▶ _What is being asked_
In the entries that follow, the lines from the one with "set b : ℝ := 1 - μ.real (slabCrossing" through the one with "(1 - P_p(slabCrossing" are the ones to write out, exactly and with both ends included. Nothing else should appear.

▶ _Exercise data_
import Summits.CriticalPhenomena.PercolationContinuityZ3.Theorems.SoloInformedCubeFace
import Summits.CriticalPhenomena.PercolationContinuityZ3.Theorems.SoloInformedAnnulusProduct
import HarnessLib

/-!
# Summable sheets: the box-shape faces in summable form, and the rate at which sheets vanish in a jump world

Solo seat `solo-CriticalPhenomena-informed`, session 19 (sharpest-statement §7b.3 (d6), *Remark
(summable form)*).  New mathematics of this programme (no published source); it combines three
kernel files of this seat:

* `SoloInformedSlabBoxFace`: if every one of the `2d` slab-boxes of scale `n` is thin-blocked with
  probability `≥ b` then `P_p(Λ(n) ↔ ∂ⁱⁿΛ(3n) in Λ(3n)) ≤ 1 - b^{2d}` (`real_boxCrossing_three_mul_le`),
  all slab-boxes having the same crossing probability (`real_thinCrossing_eq`);
* `SoloInformedCubeFace`: the same for the near-cubes `[u,(r+1)u] × [0,(r+2)u]^{d-1}` of a grid,
  with exponent `K = #(Fin d × Λ(2r+2))` (`real_boxCrossing_le_of_slabCrossing`, `real_slabCrossing_eq`);
* `SoloInformedAnnulusProduct`: along every strictly increasing scale sequence,
  `∑_i (1 - P_p(Λ(s i + 1) ↔ ∂ⁱⁿΛ(s (i+1)) in Λ(s (i+1)))) ≤ -log θ(p)` whenever `θ(p) > 0`
  (`sum_boxCrossing_deficit_le_neg_log_theta`, independence of disjoint annuli).

Writing `b_F(p,n) := 1 - P_p(thinCrossing n k₀ 1)` for the blocking probability of ONE `1:3`
slab-box and `b_Q(p,u) := 1 - P_p(slabCrossing u r k₀ 0)` for that of ONE `r:(r+2)` brick, we get,
at EVERY `p` with `θ(p) > 0` and in every dimension:

* `sum_pow_thinBlocking_le_neg_log_theta`: `∑_{i<j} b_F(p, n i)^{2d} ≤ -log θ(p)` along every scale
  sequence with `3·n i + 1 ≤ n (i+1)`; hence (`summable_pow_thinBlocking_of_theta_pos`) the powers
  `b_F(p, n i)^{2d}` are summable — the quantitative rate at which closed separating sheets of the
  slab-boxes must disappear in a jump world;
* `sum_pow_slabBlocking_le_neg_log_theta`, `summable_pow_slabBlocking_of_theta_pos`: the same for
  the bricks, exponent `K`, along mesh sequences with `2(r+1)·u i + 1 ≤ (r+1)·u (i+1)`;

and, by contraposition at `p = p_c`, the SUMMABLE FORMS of the faces (F) and (Q):

* `percolationContinuity_of_not_summable_pow_thinBlocking`: if `∑_i b_F(p_c, n i)^{2d} = ∞` along one
  such sequence then `θ(p_c) = 0` — so in `d = 3` it suffices that `b_F(p_c, n_i) ≥ i^{-1/6}` along
  `n_{i+1} ≥ 3 n_i + 1`, instead of `≥ c`;
* `percolationContinuity_of_not_summable_pow_slabBlocking`: the brick version; and the `ℤ³` instances.
-/


noncomputable section

namespace Summit.CriticalPhenomena.PercolationContinuityZ3.Theorems

open MeasureTheory ProbabilityTheory Filter Topology
open Literature.Probability.Percolation Literature.Probability.LatticeModels
open Literature.Probability.Percolation.CerfDembinVanishing
open scoped ENNReal

namespace SurfaceTension

variable {d : ℕ}

/-! ## Slab-boxes (aspect `1:3`) -/

/-- One term: along a scale sequence with `3·n i + 1 ≤ n (i+1)` (and `n i ≥ 1`), the `2d`-th power of
the blocking probability of one slab-box at scale `n i` is at most the crossing deficit of the
annulus between `Λ(n i)` and `Λ(n (i+1) - 1)`. -/
theorem pow_thinBlocking_le_deficit (p : unitInterval) (k₀ : Fin d) {n : ℕ → ℕ}
    (hn : ∀ i, 1 ≤ n i) (hgrow : ∀ i, 3 * n i + 1 ≤ n (i + 1)) (i : ℕ) :
    (1 - (bondPercolation (zdGraph d) p).real (thinCrossing (n i) k₀ 1)) ^ (2 * d) ≤
      1 - (bondPercolation (zdGraph d) p).real (boxCrossing d (n i) (n (i + 1) - 1)) := by
  set μ := bondPercolation (zdGraph d) p with hμ
  set b : ℝ := 1 - μ.real (thinCrossing (n i) k₀ 1) with hb
  have hb0 : 0 ≤ b := by
    have : μ.real (thinCrossing (n i) k₀ 1) ≤ 1 := measureReal_le_one
    simp only [hb]; linarith
  have h3 : μ.real (boxCrossing d (n i) (3 * n i)) ≤ 1 - b ^ (2 * d) := by
    refine real_boxCrossing_three_mul_le p (hn i) hb0 fun i' ε => ?_
    rw [real_thinCrossing_eq p (n i) i' k₀ ε]
  have hmono : μ.real (boxCrossing d (n i) (n (i + 1) - 1)) ≤ μ.real (boxCrossing d (n i) (3 * n i)) := by
    refine measureReal_mono fun ω hω => ?_
    have h1 : n i ≤ 3 * n i := by have := hn i; omega
    have h2 : 3 * n i ≤ n (i + 1) - 1 := by have := hgrow i; omega
    exact boxCrossing_anti h1 h2 hω
  linarith

/-- **Rate at which sheets vanish in a jump world (slab-boxes).** If `θ(p) > 0` then along every
scale sequence with `n i ≥ 1` and `3·n i + 1 ≤ n (i+1)`, for every `j`,
`∑_{i<j} (1 - P_p(thinCrossing (n i) k₀ 1))^{2d} ≤ -log θ(p)`. -/
theorem sum_pow_thinBlocking_le_neg_log_theta (p : unitInterval) (k₀ : Fin d) {n : ℕ → ℕ}
    (hn : ∀ i, 1 ≤ n i) (hgrow : ∀ i, 3 * n i + 1 ≤ n (i + 1))
    (hθ : 0 < theta (zdGraph d) 0 p) (j : ℕ) :
    ∑ i ∈ Finset.range j,
        (1 - (bondPercolation (zdGraph d) p).real (thinCrossing (n i) k₀ 1)) ^ (2 * d) ≤
      -Real.log (theta (zdGraph d) 0 p) := by
  -- the scale sequence of the annuli: `s i = n i - 1`
  set s : ℕ → ℕ := fun i => n i - 1 with hs_def
  have hs : StrictMono s := by
    refine strictMono_nat_of_lt_succ fun i => ?_
    have h1 := hn i; have h2 := hgrow i; have h3 := hn (i + 1)
    simp only [hs_def]; omega
  have hgap : ∀ i, s i + 1 ≤ s (i + 1) := by
    intro i; have h1 := hn i; have h2 := hgrow i; simp only [hs_def]; omega
  have key := sum_boxCrossing_deficit_le_neg_log_theta (d := d) p hs hgap hθ j
  refine le_trans (Finset.sum_le_sum fun i _ => ?_) key
  have hsi : s i + 1 = n i := by have := hn i; simp only [hs_def]; omega
  rw [hsi]
  exact pow_thinBlocking_le_deficit p k₀ hn hgrow i

/-- Summability form: if `θ(p) > 0` then `i ↦ (1 - P_p(thinCrossing (n i) k₀ 1))^{2d}` is summable with
sum `≤ -log θ(p)`, along every scale sequence as above. -/
theorem summable_pow_thinBlocking_of_theta_pos (p : unitInterval) (k₀ : Fin d) {n : ℕ → ℕ}
    (hn : ∀ i, 1 ≤ n i) (hgrow : ∀ i, 3 * n i + 1 ≤ n (i + 1))
    (hθ : 0 < theta (zdGraph d) 0 p) :
    Summable (fun i => (1 - (bondPercolation (zdGraph d) p).real (thinCrossing (n i) k₀ 1)) ^ (2 * d)) ∧
      ∑' i, (1 - (bondPercolation (zdGraph d) p).real (thinCrossing (n i) k₀ 1)) ^ (2 * d) ≤
        -Real.log (theta (zdGraph d) 0 p) := by
  have h0 : ∀ i, 0 ≤ (1 - (bondPercolation (zdGraph d) p).real (thinCrossing (n i) k₀ 1)) ^ (2 * d) := by
    intro i
    have : (bondPercolation (zdGraph d) p).real (thinCrossing (n i) k₀ 1) ≤ 1 := measureReal_le_one
    exact pow_nonneg (by linarith) _
  exact ⟨summable_of_sum_range_le h0 (sum_pow_thinBlocking_le_neg_log_theta p k₀ hn hgrow hθ),
    Real.tsum_le_of_sum_range_le h0 (sum_pow_thinBlocking_le_neg_log_theta p k₀ hn hgrow hθ)⟩

/-- **Face (F) in summable form.** If along one scale sequence with `n i ≥ 1`, `3·n i + 1 ≤ n (i+1)`
the powers `(1 - P_{p_c}(thinCrossing (n i) k₀ 1))^{2d}` are NOT summable, then `θ(p_c) = 0`. -/
theorem percolationContinuity_of_not_summable_pow_thinBlocking (k₀ : Fin d) {n : ℕ → ℕ}
    (hn : ∀ i, 1 ≤ n i) (hgrow : ∀ i, 3 * n i + 1 ≤ n (i + 1))
    (h : ¬ Summable (fun i =>
      (1 - (bondPercolation (zdGraph d) (criticalProbI d)).real (thinCrossing (n i) k₀ 1)) ^ (2 * d))) :
    PercolationContinuity d := by
  by_contra hne
  have hθ : 0 < theta (zdGraph d) 0 (criticalProbI d) :=
    lt_of_le_of_ne measureReal_nonneg (Ne.symm hne)
  exact h (summable_pow_thinBlocking_of_theta_pos _ k₀ hn hgrow hθ).1

/-- The `ℤ³` case of the summable slab-box face. -/
theorem percolationContinuityZ3_of_not_summable_pow_thinBlocking {n : ℕ → ℕ}
    (hn : ∀ i, 1 ≤ n i) (hgrow : ∀ i, 3 * n i + 1 ≤ n (i + 1))
    (h : ¬ Summable (fun i =>
      (1 - (bondPercolation (zdGraph 3) (criticalProbI 3)).real (thinCrossing (n i) (0 : Fin 3) 1)) ^ 6)) :
    PercolationContinuityZ3 :=
  percolationContinuity_of_not_summable_pow_thinBlocking (0 : Fin 3) hn hgrow h

/-! ## Near-cubes (aspect `r:(r+2)`) -/

/-- One term for the bricks: along a mesh sequence with `2(r+1)·u i + 1 ≤ (r+1)·u (i+1)` the
`K`-th power (`K = #(Fin d × Λ(2r+2))`) of the blocking probability of one brick of mesh `u i` is at
most the crossing deficit of the annulus between `Λ((r+1)·u i)` and `Λ((r+1)·u (i+1) - 1)`. -/
theorem pow_slabBlocking_le_deficit (p : unitInterval) (k₀ : Fin d) {r : ℕ} (hr : 1 ≤ r)
    {u : ℕ → ℕ} (hu : ∀ i, 1 ≤ u i) (hgrow : ∀ i, 2 * ((r + 1) * u i) + 1 ≤ (r + 1) * u (i + 1))
    (i : ℕ) :
    (1 - (bondPercolation (zdGraph d) p).real (slabCrossing (u i) r k₀ 0)) ^
        ((Finset.univ : Finset (Fin d)) ×ˢ box d (2 * r + 2)).card ≤
      1 - (bondPercolation (zdGraph d) p).real
        (boxCrossing d ((r + 1) * u i) ((r + 1) * u (i + 1) - 1)) := by
  set μ := bondPercolation (zdGraph d) p with hμ
  set b : ℝ := 1 - μ.real (slabCrossing (u i) r k₀ 0) with hb
  have hb0 : 0 ≤ b := by
    have : μ.real (slabCrossing (u i) r k₀ 0) ≤ 1 := measureReal_le_one
    simp only [hb]; linarith
  have h2 : μ.real (boxCrossing d ((r + 1) * u i) (2 * ((r + 1) * u i))) ≤
      1 - b ^ ((Finset.univ : Finset (Fin d)) ×ˢ box d (2 * r + 2)).card := by
    refine real_boxCrossing_le_of_slabCrossing p (hu i) hr hb0 fun k g _ => ?_
    rw [real_slabCrossing_eq p (u i) r k k₀ g]
  have hmono : μ.real (boxCrossing d ((r + 1) * u i) ((r + 1) * u (i + 1) - 1)) ≤
      μ.real (boxCrossing d ((r + 1) * u i) (2 * ((r + 1) * u i))) := by
    refine measureReal_mono fun ω hω => ?_
    have h1 : (r + 1) * u i ≤ 2 * ((r + 1) * u i) := by omega
    have h3 : 2 * ((r + 1) * u i) ≤ (r + 1) * u (i + 1) - 1 := by have := hgrow i; omega
    exact boxCrossing_anti h1 h3 hω
  linarith

/-- **Rate at which sheets vanish in a jump world (near-cubes).** If `θ(p) > 0` then along every
mesh sequence with `u i ≥ 1`, `2(r+1)·u i + 1 ≤ (r+1)·u (i+1)`, for every `j`,
`∑_{i<j} (1 - P_p(slabCrossing (u i) r k₀ 0))^K ≤ -log θ(p)`. -/
theorem sum_pow_slabBlocking_le_neg_log_theta (p : unitInterval) (k₀ : Fin d) {r : ℕ} (hr : 1 ≤ r)
    {u : ℕ → ℕ} (hu : ∀ i, 1 ≤ u i) (hgrow : ∀ i, 2 * ((r + 1) * u i) + 1 ≤ (r + 1) * u (i + 1))
    (hθ : 0 < theta (zdGraph d) 0 p) (j : ℕ) :
    ∑ i ∈ Finset.range j,
        (1 - (bondPercolation (zdGraph d) p).real (slabCrossing (u i) r k₀ 0)) ^
          ((Finset.univ : Finset (Fin d)) ×ˢ box d (2 * r + 2)).card ≤
      -Real.log (theta (zdGraph d) 0 p) := by
  set s : ℕ → ℕ := fun i => (r + 1) * u i - 1 with hs_def
  have hpos : ∀ i, 1 ≤ (r + 1) * u i := fun i => by
    have := hu i; nlinarith
  have hs : StrictMono s := by
    refine strictMono_nat_of_lt_succ fun i => ?_
    have h1 := hpos i; have h2 := hgrow i; have h3 := hpos (i + 1)
    simp only [hs_def]; omega
  have hgap : ∀ i, s i + 1 ≤ s (i + 1) := by
    intro i; have h1 := hpos i; have h2 := hgrow i; simp only [hs_def]; omega
  have key := sum_boxCrossing_deficit_le_neg_log_theta (d := d) p hs hgap hθ j
  refine le_trans (Finset.sum_le_sum fun i _ => ?_) key
  have hsi : s i + 1 = (r + 1) * u i := by have := hpos i; simp only [hs_def]; omega
  rw [hsi]
  exact pow_slabBlocking_le_deficit p k₀ hr hu hgrow i

/-- Summability form for the bricks. -/
theorem summable_pow_slabBlocking_of_theta_pos (p : unitInterval) (k₀ : Fin d) {r : ℕ} (hr : 1 ≤ r)
    {u : ℕ → ℕ} (hu : ∀ i, 1 ≤ u i) (hgrow : ∀ i, 2 * ((r + 1) * u i) + 1 ≤ (r + 1) * u (i + 1))
    (hθ : 0 < theta (zdGraph d) 0 p) :
    Summable (fun i => (1 - (bondPercolation (zdGraph d) p).real (slabCrossing (u i) r k₀ 0)) ^
        ((Finset.univ : Finset (Fin d)) ×ˢ box d (2 * r + 2)).card) ∧
      ∑' i, (1 - (bondPercolation (zdGraph d) p).real (slabCrossing (u i) r k₀ 0)) ^
          ((Finset.univ : Finset (Fin d)) ×ˢ box d (2 * r + 2)).card ≤
        -Real.log (theta (zdGraph d) 0 p) := by
  have h0 : ∀ i, 0 ≤ (1 - (bondPercolation (zdGraph d) p).real (slabCrossing (u i) r k₀ 0)) ^
      ((Finset.univ : Finset (Fin d)) ×ˢ box d (2 * r + 2)).card := by
    intro i
    have : (bondPercolation (zdGraph d) p).real (slabCrossing (u i) r k₀ 0) ≤ 1 := measureReal_le_one
    exact pow_nonneg (by linarith) _
  exact ⟨summable_of_sum_range_le h0 (sum_pow_slabBlocking_le_neg_log_theta p k₀ hr hu hgrow hθ),
    Real.tsum_le_of_sum_range_le h0 (sum_pow_slabBlocking_le_neg_log_theta p k₀ hr hu hgrow hθ)⟩

/-- **Face (Q) in summable form.** If along one mesh sequence with `u i ≥ 1`,
`2(r+1)·u i + 1 ≤ (r+1)·u (i+1)` the powers `(1 - P_{p_c}(slabCrossing (u i) r k₀ 0))^K` are NOT
summable, then `θ(p_c) = 0`. -/
theorem percolationContinuity_of_not_summable_pow_slabBlocking (k₀ : Fin d) {r : ℕ} (hr : 1 ≤ r)
    {u : ℕ → ℕ} (hu : ∀ i, 1 ≤ u i) (hgrow : ∀ i, 2 * ((r + 1) * u i) + 1 ≤ (r + 1) * u (i + 1))
    (h : ¬ Summable (fun i =>
      (1 - (bondPercolation (zdGraph d) (criticalProbI d)).real (slabCrossing (u i) r k₀ 0)) ^
        ((Finset.univ : Finset (Fin d)) ×ˢ box d (2 * r + 2)).card)) :
    PercolationContinuity d := by
  by_contra hne
  have hθ : 0 < theta (zdGraph d) 0 (criticalProbI d) :=
    lt_of_le_of_ne measureReal_nonneg (Ne.symm hne)
  exact h (summable_pow_slabBlocking_of_theta_pos _ k₀ hr hu hgrow hθ).1

/-- The `ℤ³` case of the summable cube face. -/
theorem percolationContinuityZ3_of_not_summable_pow_slabBlocking {r : ℕ} (hr : 1 ≤ r)
    {u : ℕ → ℕ} (hu : ∀ i, 1 ≤ u i) (hgrow : ∀ i, 2 * ((r + 1) * u i) + 1 ≤ (r + 1) * u (i + 1))
    (h : ¬ Summable (fun i =>
      (1 - (bondPercolation (zdGraph 3) (criticalProbI 3)).real (slabCrossing (u i) r (0 : Fin 3) 0)) ^
        ((Finset.univ : Finset (Fin 3)) ×ˢ box 3 (2 * r + 2)).card)) :
    PercolationContinuityZ3 :=
  percolationContinuity_of_not_summable_pow_slabBlocking (0 : Fin 3) hr hu hgrow h

end SurfaceTension

end Summit.CriticalPhenomena.PercolationContinuityZ3.Theorems

end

▶ _Exercise output_
  set b : ℝ := 1 - μ.real (slabCrossing (u i) r k₀ 0) with hb
  have hb0 : 0 ≤ b := by
    have : μ.real (slabCrossing (u i) r k₀ 0) ≤ 1 := measureReal_le_one
    simp only [hb]; linarith
  have h2 : μ.real (boxCrossing d ((r + 1) * u i) (2 * ((r + 1) * u i))) ≤
      1 - b ^ ((Finset.univ : Finset (Fin d)) ×ˢ box d (2 * r + 2)).card := by
    refine real_boxCrossing_le_of_slabCrossing p (hu i) hr hb0 fun k g _ => ?_
    rw [real_slabCrossing_eq p (u i) r k k₀ g]
  have hmono : μ.real (boxCrossing d ((r + 1) * u i) ((r + 1) * u (i + 1) - 1)) ≤
      μ.real (boxCrossing d ((r + 1) * u i) (2 * ((r + 1) * u i))) := by
    refine measureReal_mono fun ω hω => ?_
    have h1 : (r + 1) * u i ≤ 2 * ((r + 1) * u i) := by omega
    have h3 : 2 * ((r + 1) * u i) ≤ (r + 1) * u (i + 1) - 1 := by have := hgrow i; omega
    exact boxCrossing_anti h1 h3 hω
  linarith

/-- **Rate at which sheets vanish in a jump world (near-cubes).** If `θ(p) > 0` then along every
mesh sequence with `u i ≥ 1`, `2(r+1)·u i + 1 ≤ (r+1)·u (i+1)`, for every `j`,
`∑_{i<j} (1 - P_p(slabCrossing (u i) r k₀ 0))^K ≤ -log θ(p)`. -/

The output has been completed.